**Action item:**
Somewhere below is a line with "exact_mod_cast (Real.log_pos (by" and, later, a line with "section KahaneFourier"; repeat those two lines and all the lines between them, exactly as they are.

**Records for the task:**
/-! ## §4.2 Time versus energy: the zeros of `L(q^{−s})` are `2πi/log q`-periodic -/

section TimeEnergy

/-- **§4.2**: for a curve over `𝔽_q` the zeta function is `L(q^{−s})`, so its zeros are invariant under
`s ↦ s + 2πi/log q` — "`Im(s) = (α_j + 2πk)/log q`": `q^{−(s + 2πi/log q)} = q^{−s}`.
[cite: ConnesConsani2021ScalingHamiltonian, §4.2 (p0010:L17–L21)] -/
theorem cpow_neg_add_period {q : ℕ} (hq : 1 < q) (s : ℂ) :
    (q : ℂ) ^ (-(s + 2 * π * I / Real.log q)) = (q : ℂ) ^ (-s) := by
  have hq0 : (q : ℂ) ≠ 0 := by exact_mod_cast (show q ≠ 0 by omega)
  have hlog : (Real.log q : ℂ) ≠ 0 := by
    exact_mod_cast (Real.log_pos (by exact_mod_cast hq : (1 : ℝ) < q)).ne'
  have hlogq : Complex.log (q : ℂ) = (Real.log q : ℂ) := by
    rw [show (q : ℂ) = ((q : ℝ) : ℂ) by simp, Complex.ofReal_log (Nat.cast_nonneg q)]
  rw [Complex.cpow_def_of_ne_zero hq0, Complex.cpow_def_of_ne_zero hq0, hlogq]
  refine Complex.exp_eq_exp_iff_exists_int.2 ⟨-1, ?_⟩
  rw [Int.cast_neg, Int.cast_one]
  field_simp
  ring

end TimeEnergy

/-! ## §4.1 (appended): Kahane's `Δ` commutes with the Fourier transform `𝔽_{e_ℝ}` on `𝒮(ℝ)` -/

section KahaneFourier

open SchwartzMap LineDeriv

/-- Multiplication by the coordinate `x` on `𝒮(ℝ, ℂ)` (Mathlib's `smulLeftCLM` with the temperate
function `x = ⟨x, 1⟩_ℝ`), the `Q` of the "`H = PQ`" discussion of §1 acting on Schwartz functions.
[cite: ConnesConsani2021ScalingHamiltonian, §1 ¶2 (p0004:L6) and §4.1 (p0010:L6)] -/
def schwartzMulX : SchwartzMap ℝ ℂ →L[ℝ] SchwartzMap ℝ ℂ :=
  SchwartzMap.smulLeftCLM ℂ (inner ℝ · (1 : ℝ))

**Solution to this problem:**
    exact_mod_cast (Real.log_pos (by exact_mod_cast hq : (1 : ℝ) < q)).ne'
  have hlogq : Complex.log (q : ℂ) = (Real.log q : ℂ) := by
    rw [show (q : ℂ) = ((q : ℝ) : ℂ) by simp, Complex.ofReal_log (Nat.cast_nonneg q)]
  rw [Complex.cpow_def_of_ne_zero hq0, Complex.cpow_def_of_ne_zero hq0, hlogq]
  refine Complex.exp_eq_exp_iff_exists_int.2 ⟨-1, ?_⟩
  rw [Int.cast_neg, Int.cast_one]
  field_simp
  ring

end TimeEnergy

/-! ## §4.1 (appended): Kahane's `Δ` commutes with the Fourier transform `𝔽_{e_ℝ}` on `𝒮(ℝ)` -/

section KahaneFourier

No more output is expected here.